Twenty one years old and laying in a hospital bed, without skin. Charred black, and leaving ash on all she tries to hug. Naked but disguised by the lack of flesh. Ninety five percent burns and a funeral to attend some day this week – Doctors orders. I don't know her, I have only heard. What I heard is a common story, but the reality is that this is no 'tale' but the short life of one beautiful woman, born in Bangladesh and to die in Kolkata. Two nights ago she covered herself in three litres of petroleum. She threw a match on her body and burned herself to nearly dead. Her husband was arrested but later released. Her friends said he hit her – hard – but not on the face; that wouldn't be good for business.

Her story – her life - is Consuming.

As a young girl she arrived in Kolkata; pretty, tall and fair. Before long she was working the streets of Kalighat. Where the younger girls can earn more per ten minutes, then the older or darker women. The going rate is between 30 and 50 rupees per ten minutes (around 10 cents). At the age of sixteen she met her husband – a client.
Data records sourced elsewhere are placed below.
/-- **Open paths lift from the contraction**: if `f` identifies exactly `s` and `t`, then `f x ↔ f y` in the image configuration
implies `x ↔ y` in `insert st ω`. [folklore] -/
theorem reachable_of_reachable_map (hinj : ∀ a b, f a = f b → a = b ∨ s(a, b) = s(s, t)) (ω : BondConfig V) {x y : V}
    (h : (openGraph (Sym2.map f '' ω)).Reachable (f x) (f y)) : (openGraph (insert s(s, t) ω)).Reachable x y := by
  -- vertices with the same image are joined (by the pair `st` if distinct)
  have hfib : ∀ a b, f a = f b → (openGraph (insert s(s, t) ω)).Reachable a b := by
    intro a b hab
    rcases hinj a b hab with rfl | hab'
    · exact SimpleGraph.Reachable.refl _
    · by_cases hne : a = b
      · rw [hne]
      · exact SimpleGraph.Adj.reachable ((openGraph_adj _ _ _).2 ⟨by rw [hab']; exact Set.mem_insert _ _, hne⟩)
  obtain ⟨p⟩ := h
  suffices key : ∀ (u v : W) (p : (openGraph (Sym2.map f '' ω)).Walk u v) (x : V), f x = u → ∀ y, f y = v →
      (openGraph (insert s(s, t) ω)).Reachable x y from key _ _ p x rfl y rfl
  intro u v p
  induction p with
  | nil => intro x hx y hy; exact hfib x y (hx.trans hy.symm)
  | @cons a b c hadj _ ih =>
    intro x hx y hy
    rw [openGraph_adj] at hadj
    obtain ⟨⟨g, hg, hgab⟩, hne⟩ := hadj
    induction g using Sym2.ind with
    | h a' b' =>
      rw [Sym2.map_mk, Sym2.eq_iff] at hgab
      -- orient the lifted pair so that `f a'' = a`, `f b'' = b`
      obtain ⟨a'', b'', hmem, ha, hb⟩ : ∃ a'' b'' : V, s(a'', b'') ∈ ω ∧ f a'' = a ∧ f b'' = b := by
        rcases hgab with ⟨h1, h2⟩ | ⟨h1, h2⟩
        · exact ⟨a', b', hg, h1, h2⟩
        · exact ⟨b', a', by rw [Sym2.eq_swap]; exact hg, h2, h1⟩
      have hx' : (openGraph (insert s(s, t) ω)).Reachable x a'' := hfib x a'' (hx.trans ha.symm)
      have hab : (openGraph (insert s(s, t) ω)).Adj a'' b'' :=
        (openGraph_adj _ _ _).2 ⟨Set.mem_insert_of_mem _ hmem, fun h => hne (by rw [← ha, ← hb, h])⟩
      exact hx'.trans (hab.reachable.trans (ih b'' hb y hy))

/-- **Connections in the contraction** (`f` identifies exactly `s, t`): `f x ↔ f y` in `f(ω)` iff `x ↔ y` in `insert st ω`. [folklore] -/
theorem reachable_map_iff (hst : f s = f t) (hinj : ∀ a b, f a = f b → a = b ∨ s(a, b) = s(s, t)) (ω : BondConfig V) (x y : V) :
    (openGraph (Sym2.map f '' ω)).Reachable (f x) (f y) ↔ (openGraph (insert s(s, t) ω)).Reachable x y :=
  ⟨reachable_of_reachable_map hinj ω, reachable_map_of_reachable hst ω⟩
They decided to marry and move to his village away from the city. But soon her savings ran out, and she was expecting her only child. She ended up back in Kalighat, but this time working to support not just herself but her husband and new baby boy. Then two nights ago Fire must have seen like a solution to burn away her pain. Her little son trying to reach her, singeing his fingers. Her husband reeling in guilty tears.

But the fire wasn't as effective as it should have been. She is fully conscious. She can see – her body. She can move around in her filthy death bed. Crying out for water which she is not allowed to drink, and laying naked with only one bandage wrapping the IV drip to her wrist.

Just to reiterate. This isn't a story. This is reality. Now.